Амалия(читает). „Вземше же ризу Иосифову, заклаша козлища от коз и помазаша ризу кровию. И послаша ризу пеструю и принесоша к отцу своему, и рекоша: сию обретохом, познай аще риза сына твоего есть, или ни. (внезапно уходит). И познаю и рече: риза сына есть: зверь лют снеде его, зверь восхити Иосифа“.
Ст. Моор(упадая на подушки). Зверь лют снеде его, зверь восхити Иосифа!
Амалия(читает далее). И растерза Иаков ризы своя, и возложи вретище на чресла своя и плакашеся сына своего дни многи. Собрашася же вси сынове его и дщери приидоша утешити его; и не хотяще утешитися глаголя: яко сниду к сыну моему, сетуя…»
Ст. Моор. Перестань, перестань! – мне дурно!
Амалия(роняет книгу и подбегает к нему). Боже мой! что с вами?
Ст. Моор. Это смерть!.. черная… стоит… перед моими… глазами. Прошу тебя… позови пастора… причаститься… Где… сын мой… Франц?
Амалия. Ушел! Боже, умилосердись!
Ст. Моор. Ушел, убежал от смертного одра?… И это все… все… от двух сыновей!.. Ты дал их… Ты и отнял… да будет имя Твое… (Падает).

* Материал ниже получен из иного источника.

/-! ### Units of `ℤ[i]` and the first-quadrant associate -/

/-- `u` is a unit of `ℤ[i]` iff `N(u) = 1`. [folklore] -/
theorem isUnit_iff_norm_eq_one {u : ℤ[i]} : IsUnit u ↔ u.norm = 1 :=
  (Zsqrtd.norm_eq_one_iff' (by norm_num) u).symm

/-- The associate of `z` in the first quadrant `{re > 0, im ≥ 0}` (Harman's `ℤ[i]*`), by explicit
rotation; `q1 0 = 0`. [cite: Harman2007, p. 200] -/
def q1 (z : ℤ[i]) : ℤ[i] :=
  if 0 < z.re ∧ 0 ≤ z.im then z
  else if z.im < 0 ∧ 0 ≤ z.re then ⟨-z.im, z.re⟩
  else if z.re < 0 ∧ z.im ≤ 0 then ⟨-z.re, -z.im⟩
  else ⟨z.im, -z.re⟩

/-- `q1 z` lies in the first quadrant for `z ≠ 0`. [folklore] -/
theorem q1_mem {z : ℤ[i]} (hz : z ≠ 0) : q1 z ∈ firstQuadrant := by
  have hz' : ¬(z.re = 0 ∧ z.im = 0) := fun h ↦ hz (Zsqrtd.ext h.1 h.2)
  unfold q1
  split_ifs with h1 h2 h3 <;> simp only [mem_firstQuadrant] <;> omega

/-- `q1 z = u z` for a unit `u ∈ {1, i, -1, -i}`. [folklore] -/
theorem exists_q1_eq_mul (z : ℤ[i]) : ∃ u : ℤ[i], IsUnit u ∧ q1 z = u * z := by
  unfold q1
  split_ifs
  · exact ⟨1, isUnit_one, (one_mul z).symm⟩
  · refine ⟨⟨0, 1⟩, isUnit_iff_norm_eq_one.mpr (by simp [Zsqrtd.norm_def]), Zsqrtd.ext ?_ ?_⟩ <;>
      simp
  · exact ⟨-1, isUnit_one.neg, by rw [neg_one_mul]; rfl⟩
  · refine ⟨⟨0, -1⟩, isUnit_iff_norm_eq_one.mpr (by simp [Zsqrtd.norm_def]), Zsqrtd.ext ?_ ?_⟩ <;>
      simp

/-- `q1 z` is an associate of `z`. [folklore] -/
theorem associated_q1 (z : ℤ[i]) : Associated (q1 z) z := by
  obtain ⟨u, hu, h⟩ := exists_q1_eq_mul z
  obtain ⟨u', rfl⟩ := hu
  exact ⟨u'⁻¹, by rw [h, mul_comm, ← mul_assoc, Units.inv_mul, one_mul]⟩

/-- On the first quadrant `q1` is the identity. [folklore] -/
theorem q1_of_mem {z : ℤ[i]} (h : z ∈ firstQuadrant) : q1 z = z := by
  rw [mem_firstQuadrant] at h
  unfold q1
  rw [if_pos h]

/-- **Uniqueness**: two associated elements of the first quadrant are equal. [folklore] -/
theorem eq_of_associated {z w : ℤ[i]} (h : Associated z w) (hz : z ∈ firstQuadrant)
    (hw : w ∈ firstQuadrant) : z = w := by
  obtain ⟨u, rfl⟩ := h
  rw [mem_firstQuadrant] at hz hw
  rcases eq_of_isUnit u.isUnit with hu | hu | hu | hu <;> rw [hu] at hw ⊢
  · rw [mul_one]
  · simp only [mul_neg, mul_one, Zsqrtd.re_neg, Zsqrtd.im_neg] at hw
    omega
  · simp only [Zsqrtd.re_mul, Zsqrtd.im_mul] at hw
    omega
  · simp only [Zsqrtd.re_mul, Zsqrtd.im_mul] at hw
    omega

/-- Associated nonzero elements have the same first-quadrant associate. [folklore] -/
theorem q1_eq_q1 {z w : ℤ[i]} (h : Associated z w) (hz : z ≠ 0) : q1 z = q1 w :=
  eq_of_associated (((associated_q1 z).trans h).trans (associated_q1 w).symm) (q1_mem hz)
    (q1_mem (h.ne_zero_iff.mp hz))

/-- `N(q1 z) = N(z)`. [folklore] -/
theorem norm_q1 (z : ℤ[i]) : (q1 z).norm = z.norm := by
  unfold q1
  split_ifs <;> simp only [Zsqrtd.norm_def] <;> ring

/-- `q1` of a prime is prime. [folklore] -/
theorem prime_q1 {p : ℤ[i]} (hp : Prime p) : Prime (q1 p) :=
  (associated_q1 p).symm.prime hp

/-! ### The angular characters are unit-invariant and completely multiplicative -/

/-- `λ^m(xy) = λ^m(x) λ^m(y)`. [folklore] -/
theorem angularChar_mul (m : ℕ) (x y : ℤ[i]) :
    angularChar m (x * y) = angularChar m x * angularChar m y := by
  rw [angularChar_def, angularChar_def, angularChar_def, GaussianInt.toComplex_mul, norm_mul,
    Complex.ofReal_mul, mul_div_mul_comm, mul_pow]

/-- `λ^m(1) = 1`. [folklore] -/
theorem angularChar_one' (m : ℕ) : angularChar m 1 = 1 := by
  rw [angularChar_def]
  simp

/-- `λ^m(x^j) = λ^m(x)^j`. [folklore] -/
theorem angularChar_pow (m : ℕ) (x : ℤ[i]) (j : ℕ) :
    angularChar m (x ^ j) = angularChar m x ^ j := by
  induction j with
  | zero => rw [pow_zero, pow_zero, angularChar_one']
  | succ j ih => rw [pow_succ, pow_succ, angularChar_mul, ih]

/-- `λ^m(u) = 1` for a unit `u` (`u^4 = 1`). [folklore] -/
theorem angularChar_unit (m : ℕ) {u : ℤ[i]} (hu : IsUnit u) : angularChar m u = 1 := by
  have hI : (((⟨0, 1⟩ : ℤ[i]) : ℂ)) = Complex.I := by
    rw [GaussianInt.toComplex_def']; push_cast; ring
  have hI' : (((⟨0, -1⟩ : ℤ[i]) : ℂ)) = -Complex.I := by
    rw [GaussianInt.toComplex_def']; push_cast; ring
  rcases eq_of_isUnit hu with rfl | rfl | rfl | rfl
  · exact angularChar_one' m
  · rw [angularChar_def, map_neg, map_one, norm_neg, norm_one, Complex.ofReal_one, div_one,
      pow_mul, show ((-1 : ℂ)) ^ 4 = 1 by norm_num, one_pow]
  · rw [angularChar_def, hI, Complex.norm_I, Complex.ofReal_one, div_one, pow_mul,
      Complex.I_pow_four, one_pow]
  · rw [angularChar_def, hI', norm_neg, Complex.norm_I, Complex.ofReal_one, div_one, pow_mul,
      neg_pow, Complex.I_pow_four, show ((-1 : ℂ)) ^ 4 = 1 by norm_num, one_mul, one_pow]

/-- `λ^m(u z) = λ^m(z)` for a unit `u`. [folklore] -/
theorem angularChar_unit_mul (m : ℕ) {u : ℤ[i]} (hu : IsUnit u) (z : ℤ[i]) :
    angularChar m (u * z) = angularChar m z := by
  rw [angularChar_mul, angularChar_unit m hu, one_mul]

/-- `λ^m(q1 z) = λ^m(z)`. [folklore] -/
theorem angularChar_q1 (m : ℕ) (z : ℤ[i]) : angularChar m (q1 z) = angularChar m z := by
  obtain ⟨u, hu, h⟩ := exists_q1_eq_mul z
  rw [h, angularChar_unit_mul m hu]

/-! ### Norm facts -/

/-- A Gaussian prime has norm `≥ 2`. [folklore] -/
theorem two_le_norm_of_prime {p : ℤ[i]} (hp : Prime p) : 2 ≤ p.norm := by
  have h0 : 0 < p.norm := GaussianInt.norm_pos.mpr hp.ne_zero
  have h1 : p.norm ≠ 1 := fun h ↦ hp.not_unit (isUnit_iff_norm_eq_one.mpr h)
  omega

/-- `N(z)` as a natural number: `(N z).natAbs = N z`. [folklore] -/
theorem natAbs_norm_cast (z : ℤ[i]) : ((z.norm.natAbs : ℕ) : ℤ) = z.norm :=
  Int.natAbs_of_nonneg (GaussianInt.norm_nonneg z)

/-- The multiplicity of a prime `π` in `z ≠ 0` is less than `N(z)` (since `N(π)^{v} ≤ N(z)` and
`N(π) ≥ 2`). [folklore] -/
theorem multiplicity_lt_norm {p z : ℤ[i]} (hp : Prime p) (hz : z ≠ 0) :
    multiplicity p z < z.norm.natAbs := by
  set v := multiplicity p z
  have hfin := FiniteMultiplicity.of_prime_left hp hz
  have hdvd : p ^ v ∣ z := hfin.pow_dvd_iff_le_multiplicity.mpr le_rfl
  have hN := norm_dvd_norm hdvd
  rw [norm_pow'] at hN
  have hzN : 0 < z.norm := GaussianInt.norm_pos.mpr hz
  have hle : p.norm ^ v ≤ z.norm := Int.le_of_dvd hzN hN
  have h2 : (2 : ℤ) ^ v ≤ p.norm ^ v := pow_le_pow_left₀ (by norm_num) (two_le_norm_of_prime hp) v
  have hv : (v : ℤ) < 2 ^ v := by exact_mod_cast Nat.lt_two_pow_self
  have := natAbs_norm_cast z
  omega

/-! ### First-quadrant primes and prime-power pairs -/

/-- The first-quadrant Gaussian primes of norm `≤ B` (one representative per prime ideal).
[folklore] -/
def primesQ1 (B : ℕ) : Finset ℤ[i] :=
  (normLE (B : ℝ)).filter fun π ↦ Prime π ∧ π ∈ firstQuadrant

/-- Membership in `primesQ1`. [folklore] -/
theorem mem_primesQ1 {B : ℕ} {π : ℤ[i]} :
    π ∈ primesQ1 B ↔ Prime π ∧ π ∈ firstQuadrant ∧ π.norm ≤ B := by
  rw [primesQ1, mem_filter, mem_normLE]
  constructor
  · rintro ⟨h1, h2, h3⟩
    exact ⟨h2, h3, by exact_mod_cast h1⟩
  · rintro ⟨h2, h3, h1⟩
    exact ⟨by exact_mod_cast h1, h2, h3⟩

/-- The pairs `(π, j)`, `π` a first-quadrant prime of norm `≤ B`, `1 ≤ j ≤ B`, with `π^j ∣ z`.
For `z ≠ 0` and `N(z) ≤ B` these are ALL pairs `(π, j ≥ 1)` with `π^j ∣ z` (`mem_pairsDiv_iff`).
[folklore] -/
def pairsDiv (B : ℕ) (z : ℤ[i]) : Finset (ℤ[i] × ℕ) :=
  (primesQ1 B ×ˢ Icc 1 B).filter fun p ↦ p.1 ^ p.2 ∣ z

/-- Membership in `pairsDiv`. [folklore] -/
theorem mem_pairsDiv {B : ℕ} {z : ℤ[i]} {p : ℤ[i] × ℕ} :
    p ∈ pairsDiv B z ↔ p.1 ∈ primesQ1 B ∧ p.2 ∈ Icc 1 B ∧ p.1 ^ p.2 ∣ z := by
  rw [pairsDiv, mem_filter, mem_product, and_assoc]

/-- The pairs `(π, j)`, `π` a first-quadrant prime, `j ≥ 1`, with `N(π)^j = n`. [folklore] -/
def pairsNorm (n : ℕ) : Finset (ℤ[i] × ℕ) :=
  (primesQ1 n ×ˢ Icc 1 n).filter fun p ↦ p.1.norm.natAbs ^ p.2 = n

/-- Membership in `pairsNorm`. [folklore] -/
theorem mem_pairsNorm {n : ℕ} {p : ℤ[i] × ℕ} :
    p ∈ pairsNorm n ↔ p.1 ∈ primesQ1 n ∧ p.2 ∈ Icc 1 n ∧ p.1.norm.natAbs ^ p.2 = n := by
  rw [pairsNorm, mem_filter, mem_product, and_assoc]

/-- For a first-quadrant prime `π` and `j ≥ 1`: `(π, j) ∈ pairsNorm (N(π)^j)` (the size bounds
`N(π) ≤ N(π)^j` and `j ≤ N(π)^j` are automatic). [folklore] -/
theorem mem_pairsNorm_of {π : ℤ[i]} (hπ : Prime π) (hq : π ∈ firstQuadrant) {j : ℕ} (hj : 1 ≤ j) :
    (π, j) ∈ pairsNorm (π.norm.natAbs ^ j) := by
  have h2 : 2 ≤ π.norm.natAbs := by
    have := two_le_norm_of_prime hπ
    have := natAbs_norm_cast π
    omega
  have hj' : j ≤ π.norm.natAbs ^ j :=
    (Nat.lt_two_pow_self).le.trans (Nat.pow_le_pow_left h2 j)
  have hN : π.norm.natAbs ≤ π.norm.natAbs ^ j := by
    calc π.norm.natAbs = π.norm.natAbs ^ 1 := (pow_one _).symm
      _ ≤ π.norm.natAbs ^ j := Nat.pow_le_pow_right (by omega) hj
  refine mem_pairsNorm.mpr ⟨mem_primesQ1.mpr ⟨hπ, hq, ?_⟩, mem_Icc.mpr ⟨hj, hj'⟩, rfl⟩
  calc π.norm = (π.norm.natAbs : ℤ) := (natAbs_norm_cast π).symm
    _ ≤ ((π.norm.natAbs ^ j : ℕ) : ℤ) := by exact_mod_cast hN

/-! ### `∑_π v_π(z) log N(π) = log N(z)` -/

/-- The multiplicity of the first-quadrant associate of a prime `p` in `p` is `1`. [folklore] -/
theorem multiplicity_q1_self {p : ℤ[i]} (hp : Prime p) : multiplicity (q1 p) p = 1 := by
  have hq := prime_q1 hp
  obtain ⟨v, hv⟩ := associated_q1 p
  calc multiplicity (q1 p) p = multiplicity (q1 p) (q1 p * ↑v) := by rw [hv]
    _ = multiplicity (q1 p) (q1 p) + multiplicity (q1 p) ↑v :=
        multiplicity_mul hq (by rw [hv]; exact FiniteMultiplicity.of_prime_left hq hp.ne_zero)
    _ = 1 := by rw [multiplicity_self, multiplicity_of_unit_right hq.not_unit v]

Амалия(вдруг вскрикивает). Умер! Все погибло! (Убегает в отчаянии).
Франц вбегает радостно.
Умер! кричат они, умер! Теперь я полный господин. По всему замку только и слышится – умер. Но если он только спит? Конечно, это сон, после которого никогда не желают доброго утра. Сон и смерть – близнецы; стоит только употребить одно название вместо другого. Добрый, благодетельный сон! – мы назовем тебя смертью. (Закрывает отцу глаза). Кто ж теперь осмелится прийти и потребовать меня к суду? или сказать мне в лицо: ты подлец? Прочь, тягостная личина кротости и добродетели! – Теперь вы увидите нагого Франца и ужаснетесь. Мой отец подсахаривал свои требования; сделал из своих подданных один семейный круг: с ласковой улыбкой сидел у ворот и называл всех братьями и детьми. Мои брови нависнут над вами, как грозные тучи; мое властное имя пронесется над этими горами, как зловещая комета; мое чело будет для вас показателем погоды. Он гладил, ласкал вас – вы упрямились, непокорствовали… Гладить и ласкать не мое дело. Я вонжу в ваше мясо зубчатые шпоры и заставлю попробовать бича. Я доведу вас до того, что в моих владениях картофель и жидкое пиво будут подаваться в праздники, и горе тому, кто попадется мне на глаза с полными, румяными щеками. Бледность нищеты и рабский страх станут моим любимым цветом – и в эту ливрею одену я всех моих подданных. (Уходит).
Третья сцена
Богемские леса.
Шпигельберг. Рацман. Разбойники.
Рацман. Ты ли это? Тебя ли вижу? Дай же задушить себя в объятиях, дорогой дружище, Мориц! Привет тебе в богемских лесах! Эк ты поздоровел. Да еще и рекрутов привел с собой целое стадо: ай да вербовщик!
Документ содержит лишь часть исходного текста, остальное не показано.